### GOAL OF THE EXERCISE
Report every line of the data where the string "Theorems" appears.

(Records from a collection)
+++

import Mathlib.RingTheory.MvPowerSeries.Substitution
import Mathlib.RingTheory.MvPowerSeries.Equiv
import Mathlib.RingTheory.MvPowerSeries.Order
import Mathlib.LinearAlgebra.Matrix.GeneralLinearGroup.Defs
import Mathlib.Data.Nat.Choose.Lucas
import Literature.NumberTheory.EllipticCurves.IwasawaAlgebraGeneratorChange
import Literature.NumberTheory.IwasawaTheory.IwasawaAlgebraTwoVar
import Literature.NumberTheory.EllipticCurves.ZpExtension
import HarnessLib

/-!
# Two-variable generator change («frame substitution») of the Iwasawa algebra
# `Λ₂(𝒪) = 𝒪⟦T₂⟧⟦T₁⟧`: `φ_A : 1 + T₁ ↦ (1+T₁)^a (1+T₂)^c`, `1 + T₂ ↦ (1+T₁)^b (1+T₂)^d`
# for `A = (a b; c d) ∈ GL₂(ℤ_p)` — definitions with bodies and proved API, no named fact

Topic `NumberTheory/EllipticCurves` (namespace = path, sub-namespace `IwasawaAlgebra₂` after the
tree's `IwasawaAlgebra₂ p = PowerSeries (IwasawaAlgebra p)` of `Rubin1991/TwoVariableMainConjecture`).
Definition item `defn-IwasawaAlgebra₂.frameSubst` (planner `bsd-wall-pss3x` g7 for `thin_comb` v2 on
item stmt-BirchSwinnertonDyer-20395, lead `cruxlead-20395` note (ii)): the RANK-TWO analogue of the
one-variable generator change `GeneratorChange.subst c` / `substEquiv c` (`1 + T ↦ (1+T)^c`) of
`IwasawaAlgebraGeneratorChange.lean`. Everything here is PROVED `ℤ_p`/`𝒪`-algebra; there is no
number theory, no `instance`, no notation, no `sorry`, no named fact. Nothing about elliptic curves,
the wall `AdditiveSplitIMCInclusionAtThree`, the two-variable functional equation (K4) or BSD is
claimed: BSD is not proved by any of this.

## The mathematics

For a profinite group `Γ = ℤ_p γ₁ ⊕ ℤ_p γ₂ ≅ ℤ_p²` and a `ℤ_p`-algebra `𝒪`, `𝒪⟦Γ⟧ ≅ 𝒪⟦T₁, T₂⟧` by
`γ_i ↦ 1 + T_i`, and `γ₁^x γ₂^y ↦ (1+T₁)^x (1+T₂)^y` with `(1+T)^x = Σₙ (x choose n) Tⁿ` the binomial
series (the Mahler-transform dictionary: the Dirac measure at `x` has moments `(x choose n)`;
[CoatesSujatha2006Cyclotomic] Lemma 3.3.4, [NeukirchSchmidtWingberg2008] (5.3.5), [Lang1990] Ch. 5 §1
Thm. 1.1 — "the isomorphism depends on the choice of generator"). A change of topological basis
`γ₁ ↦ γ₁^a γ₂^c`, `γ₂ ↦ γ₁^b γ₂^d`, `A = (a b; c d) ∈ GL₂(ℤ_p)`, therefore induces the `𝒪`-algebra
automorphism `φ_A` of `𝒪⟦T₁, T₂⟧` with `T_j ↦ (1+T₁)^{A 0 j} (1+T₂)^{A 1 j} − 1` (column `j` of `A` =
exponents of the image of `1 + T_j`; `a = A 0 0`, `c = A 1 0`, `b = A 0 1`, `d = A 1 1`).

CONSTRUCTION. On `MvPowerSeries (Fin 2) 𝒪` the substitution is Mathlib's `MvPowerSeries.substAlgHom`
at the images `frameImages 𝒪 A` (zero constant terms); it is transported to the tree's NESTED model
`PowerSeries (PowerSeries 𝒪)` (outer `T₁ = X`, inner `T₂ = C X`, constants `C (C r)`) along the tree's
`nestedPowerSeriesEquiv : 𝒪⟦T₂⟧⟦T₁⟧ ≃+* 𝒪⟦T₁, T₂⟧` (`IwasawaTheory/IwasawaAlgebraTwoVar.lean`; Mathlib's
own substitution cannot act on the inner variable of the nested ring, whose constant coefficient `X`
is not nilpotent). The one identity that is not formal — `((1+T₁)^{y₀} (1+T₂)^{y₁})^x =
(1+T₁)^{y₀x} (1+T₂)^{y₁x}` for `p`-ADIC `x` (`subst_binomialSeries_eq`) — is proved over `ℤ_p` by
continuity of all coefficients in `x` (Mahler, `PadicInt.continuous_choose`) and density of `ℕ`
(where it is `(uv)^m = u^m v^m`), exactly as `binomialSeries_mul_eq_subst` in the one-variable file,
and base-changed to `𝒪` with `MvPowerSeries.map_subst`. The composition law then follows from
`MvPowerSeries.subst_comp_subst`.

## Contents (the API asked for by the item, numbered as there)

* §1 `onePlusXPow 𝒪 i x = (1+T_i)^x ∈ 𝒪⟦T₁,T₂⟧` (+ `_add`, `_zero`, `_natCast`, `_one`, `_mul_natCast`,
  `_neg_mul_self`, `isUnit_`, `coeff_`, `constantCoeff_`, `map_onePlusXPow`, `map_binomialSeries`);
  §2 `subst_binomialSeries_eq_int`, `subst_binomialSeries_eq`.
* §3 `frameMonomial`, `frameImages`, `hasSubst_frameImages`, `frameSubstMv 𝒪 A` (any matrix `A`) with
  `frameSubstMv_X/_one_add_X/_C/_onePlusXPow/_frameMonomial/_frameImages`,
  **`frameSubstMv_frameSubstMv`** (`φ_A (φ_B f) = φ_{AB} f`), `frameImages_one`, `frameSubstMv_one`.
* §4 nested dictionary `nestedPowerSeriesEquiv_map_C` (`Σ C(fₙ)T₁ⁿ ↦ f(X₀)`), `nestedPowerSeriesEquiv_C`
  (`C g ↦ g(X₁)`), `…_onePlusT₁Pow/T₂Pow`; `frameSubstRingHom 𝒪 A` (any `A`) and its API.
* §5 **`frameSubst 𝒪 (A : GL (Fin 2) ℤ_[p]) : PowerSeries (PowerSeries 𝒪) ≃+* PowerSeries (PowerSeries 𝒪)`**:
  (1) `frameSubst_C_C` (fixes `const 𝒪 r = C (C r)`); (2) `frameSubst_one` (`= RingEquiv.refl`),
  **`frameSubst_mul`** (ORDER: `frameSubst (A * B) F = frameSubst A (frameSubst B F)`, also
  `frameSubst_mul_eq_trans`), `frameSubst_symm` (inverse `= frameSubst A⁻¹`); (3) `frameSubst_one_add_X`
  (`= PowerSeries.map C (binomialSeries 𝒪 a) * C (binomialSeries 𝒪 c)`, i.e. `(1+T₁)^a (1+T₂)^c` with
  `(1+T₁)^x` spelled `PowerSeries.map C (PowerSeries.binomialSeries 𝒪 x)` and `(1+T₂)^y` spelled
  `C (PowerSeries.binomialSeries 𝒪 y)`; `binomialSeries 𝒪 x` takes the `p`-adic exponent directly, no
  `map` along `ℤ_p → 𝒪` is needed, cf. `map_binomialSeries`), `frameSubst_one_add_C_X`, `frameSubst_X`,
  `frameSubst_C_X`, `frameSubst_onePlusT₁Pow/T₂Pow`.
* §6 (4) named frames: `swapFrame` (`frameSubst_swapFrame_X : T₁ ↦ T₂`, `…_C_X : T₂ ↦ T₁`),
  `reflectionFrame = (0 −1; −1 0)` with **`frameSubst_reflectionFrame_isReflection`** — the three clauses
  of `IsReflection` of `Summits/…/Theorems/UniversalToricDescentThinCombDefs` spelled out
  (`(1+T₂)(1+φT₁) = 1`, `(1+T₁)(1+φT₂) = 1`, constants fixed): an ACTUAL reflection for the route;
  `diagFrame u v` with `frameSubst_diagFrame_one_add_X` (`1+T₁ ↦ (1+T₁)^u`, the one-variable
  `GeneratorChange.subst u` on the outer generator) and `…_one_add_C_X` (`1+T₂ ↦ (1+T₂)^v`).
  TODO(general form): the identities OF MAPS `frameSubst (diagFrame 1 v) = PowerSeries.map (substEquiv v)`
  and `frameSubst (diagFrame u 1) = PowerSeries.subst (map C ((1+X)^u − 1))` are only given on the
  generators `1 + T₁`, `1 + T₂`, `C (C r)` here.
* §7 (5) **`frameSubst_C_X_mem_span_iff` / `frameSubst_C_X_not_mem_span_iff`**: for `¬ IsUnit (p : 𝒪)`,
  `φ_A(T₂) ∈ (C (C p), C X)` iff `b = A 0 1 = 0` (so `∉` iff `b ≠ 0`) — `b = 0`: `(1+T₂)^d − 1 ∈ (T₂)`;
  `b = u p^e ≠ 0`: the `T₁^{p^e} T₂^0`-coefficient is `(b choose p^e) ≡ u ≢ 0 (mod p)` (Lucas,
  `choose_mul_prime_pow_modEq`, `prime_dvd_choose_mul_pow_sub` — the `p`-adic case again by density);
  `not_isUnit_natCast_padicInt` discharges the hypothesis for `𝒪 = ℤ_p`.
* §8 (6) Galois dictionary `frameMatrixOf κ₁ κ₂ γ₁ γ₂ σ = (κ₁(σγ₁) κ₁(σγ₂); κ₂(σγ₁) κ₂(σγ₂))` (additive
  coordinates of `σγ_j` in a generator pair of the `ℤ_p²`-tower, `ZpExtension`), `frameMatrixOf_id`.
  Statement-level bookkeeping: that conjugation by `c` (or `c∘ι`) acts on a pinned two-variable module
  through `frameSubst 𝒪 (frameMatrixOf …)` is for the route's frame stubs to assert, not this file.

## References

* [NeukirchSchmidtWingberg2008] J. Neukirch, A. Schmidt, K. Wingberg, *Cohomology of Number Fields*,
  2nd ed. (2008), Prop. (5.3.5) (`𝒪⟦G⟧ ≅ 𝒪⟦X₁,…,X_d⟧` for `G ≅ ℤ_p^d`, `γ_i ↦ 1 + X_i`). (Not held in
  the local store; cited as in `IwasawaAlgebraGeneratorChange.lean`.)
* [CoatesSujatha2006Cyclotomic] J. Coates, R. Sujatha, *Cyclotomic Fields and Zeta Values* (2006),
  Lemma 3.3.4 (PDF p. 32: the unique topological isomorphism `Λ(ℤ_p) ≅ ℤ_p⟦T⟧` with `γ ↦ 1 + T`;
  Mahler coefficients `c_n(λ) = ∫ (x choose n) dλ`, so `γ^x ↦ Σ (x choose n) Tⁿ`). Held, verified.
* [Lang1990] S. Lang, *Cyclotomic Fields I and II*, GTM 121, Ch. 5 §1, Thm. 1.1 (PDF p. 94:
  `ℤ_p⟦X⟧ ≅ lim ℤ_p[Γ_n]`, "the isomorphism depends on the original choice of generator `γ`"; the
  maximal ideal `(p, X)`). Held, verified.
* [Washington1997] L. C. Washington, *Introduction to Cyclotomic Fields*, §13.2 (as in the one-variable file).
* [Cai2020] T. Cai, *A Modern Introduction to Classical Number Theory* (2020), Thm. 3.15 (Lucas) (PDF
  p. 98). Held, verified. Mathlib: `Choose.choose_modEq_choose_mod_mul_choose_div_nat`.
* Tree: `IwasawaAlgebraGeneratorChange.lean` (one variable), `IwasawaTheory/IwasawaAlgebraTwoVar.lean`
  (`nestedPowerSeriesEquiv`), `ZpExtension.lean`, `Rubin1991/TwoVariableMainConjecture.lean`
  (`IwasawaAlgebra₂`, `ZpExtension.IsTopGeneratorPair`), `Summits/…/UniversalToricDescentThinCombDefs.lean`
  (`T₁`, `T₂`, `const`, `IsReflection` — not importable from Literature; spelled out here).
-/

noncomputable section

+++

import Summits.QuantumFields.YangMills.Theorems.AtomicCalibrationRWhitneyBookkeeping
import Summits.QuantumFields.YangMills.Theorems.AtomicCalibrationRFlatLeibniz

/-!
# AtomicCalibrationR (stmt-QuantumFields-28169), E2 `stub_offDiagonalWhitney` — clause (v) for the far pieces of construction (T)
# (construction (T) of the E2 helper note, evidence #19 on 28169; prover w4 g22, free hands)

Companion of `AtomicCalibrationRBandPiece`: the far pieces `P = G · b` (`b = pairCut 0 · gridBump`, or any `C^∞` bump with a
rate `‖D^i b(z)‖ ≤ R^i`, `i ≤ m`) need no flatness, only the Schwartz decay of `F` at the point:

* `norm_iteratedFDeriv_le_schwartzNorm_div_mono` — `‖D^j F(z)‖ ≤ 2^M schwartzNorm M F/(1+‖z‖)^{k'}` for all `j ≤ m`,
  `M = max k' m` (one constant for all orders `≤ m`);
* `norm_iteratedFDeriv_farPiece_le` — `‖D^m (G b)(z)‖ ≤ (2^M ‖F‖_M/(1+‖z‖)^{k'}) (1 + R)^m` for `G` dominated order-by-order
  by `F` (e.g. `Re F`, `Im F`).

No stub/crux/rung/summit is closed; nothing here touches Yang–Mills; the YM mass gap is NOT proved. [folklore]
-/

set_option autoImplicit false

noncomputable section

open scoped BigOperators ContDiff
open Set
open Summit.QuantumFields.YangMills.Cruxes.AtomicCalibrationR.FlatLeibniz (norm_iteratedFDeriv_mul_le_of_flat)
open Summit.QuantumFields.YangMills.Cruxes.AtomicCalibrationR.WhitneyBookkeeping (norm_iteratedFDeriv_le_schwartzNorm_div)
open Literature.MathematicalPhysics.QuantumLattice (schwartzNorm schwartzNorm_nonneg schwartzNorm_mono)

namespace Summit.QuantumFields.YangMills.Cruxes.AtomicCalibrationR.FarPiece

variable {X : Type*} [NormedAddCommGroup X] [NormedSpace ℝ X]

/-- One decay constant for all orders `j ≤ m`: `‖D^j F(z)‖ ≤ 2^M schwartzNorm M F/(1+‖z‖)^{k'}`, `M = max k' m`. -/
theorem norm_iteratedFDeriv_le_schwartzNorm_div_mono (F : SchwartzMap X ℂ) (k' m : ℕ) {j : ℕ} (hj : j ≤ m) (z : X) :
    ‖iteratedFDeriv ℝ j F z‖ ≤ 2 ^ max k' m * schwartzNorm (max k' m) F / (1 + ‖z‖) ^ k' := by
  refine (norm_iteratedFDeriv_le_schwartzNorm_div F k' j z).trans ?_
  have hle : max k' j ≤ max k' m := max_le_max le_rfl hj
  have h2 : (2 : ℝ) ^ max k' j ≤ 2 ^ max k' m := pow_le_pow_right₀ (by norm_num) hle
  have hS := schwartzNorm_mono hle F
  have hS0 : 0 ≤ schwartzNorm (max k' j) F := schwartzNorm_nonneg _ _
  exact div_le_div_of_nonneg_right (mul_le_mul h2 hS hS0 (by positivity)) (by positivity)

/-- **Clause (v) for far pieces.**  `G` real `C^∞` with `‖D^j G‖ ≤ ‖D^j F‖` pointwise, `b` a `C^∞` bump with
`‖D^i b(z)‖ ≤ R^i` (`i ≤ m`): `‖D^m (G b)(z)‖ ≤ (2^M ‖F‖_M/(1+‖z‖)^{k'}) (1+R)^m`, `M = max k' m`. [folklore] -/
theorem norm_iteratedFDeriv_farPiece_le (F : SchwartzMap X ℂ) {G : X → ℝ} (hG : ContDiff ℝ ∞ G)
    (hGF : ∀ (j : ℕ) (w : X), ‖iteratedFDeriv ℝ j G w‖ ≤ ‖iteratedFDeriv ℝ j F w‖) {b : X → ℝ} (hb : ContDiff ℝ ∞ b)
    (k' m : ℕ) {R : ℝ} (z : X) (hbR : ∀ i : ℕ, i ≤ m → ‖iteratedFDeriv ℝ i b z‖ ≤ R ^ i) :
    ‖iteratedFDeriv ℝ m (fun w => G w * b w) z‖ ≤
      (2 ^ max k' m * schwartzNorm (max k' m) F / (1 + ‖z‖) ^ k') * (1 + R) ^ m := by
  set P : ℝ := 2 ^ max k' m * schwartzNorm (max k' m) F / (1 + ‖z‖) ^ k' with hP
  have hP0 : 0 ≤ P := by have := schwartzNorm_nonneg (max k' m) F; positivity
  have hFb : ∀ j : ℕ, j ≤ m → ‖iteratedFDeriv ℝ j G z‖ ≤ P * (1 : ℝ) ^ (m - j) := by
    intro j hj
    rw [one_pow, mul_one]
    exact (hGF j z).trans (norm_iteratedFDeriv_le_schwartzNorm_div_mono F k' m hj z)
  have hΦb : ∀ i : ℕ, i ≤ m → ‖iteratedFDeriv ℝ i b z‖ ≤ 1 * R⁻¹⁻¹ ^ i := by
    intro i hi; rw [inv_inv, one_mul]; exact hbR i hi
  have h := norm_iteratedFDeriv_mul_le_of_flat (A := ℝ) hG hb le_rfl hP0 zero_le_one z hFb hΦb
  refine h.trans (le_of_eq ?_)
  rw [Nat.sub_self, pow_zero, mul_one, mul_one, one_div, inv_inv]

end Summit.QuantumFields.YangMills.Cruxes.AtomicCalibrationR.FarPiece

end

+++

### RESPONSE AREA
  of `IsReflection` of `Summits/…/Theorems/UniversalToricDescentThinCombDefs` spelled out
import Summits.QuantumFields.YangMills.Theorems.AtomicCalibrationRWhitneyBookkeeping
import Summits.QuantumFields.YangMills.Theorems.AtomicCalibrationRFlatLeibniz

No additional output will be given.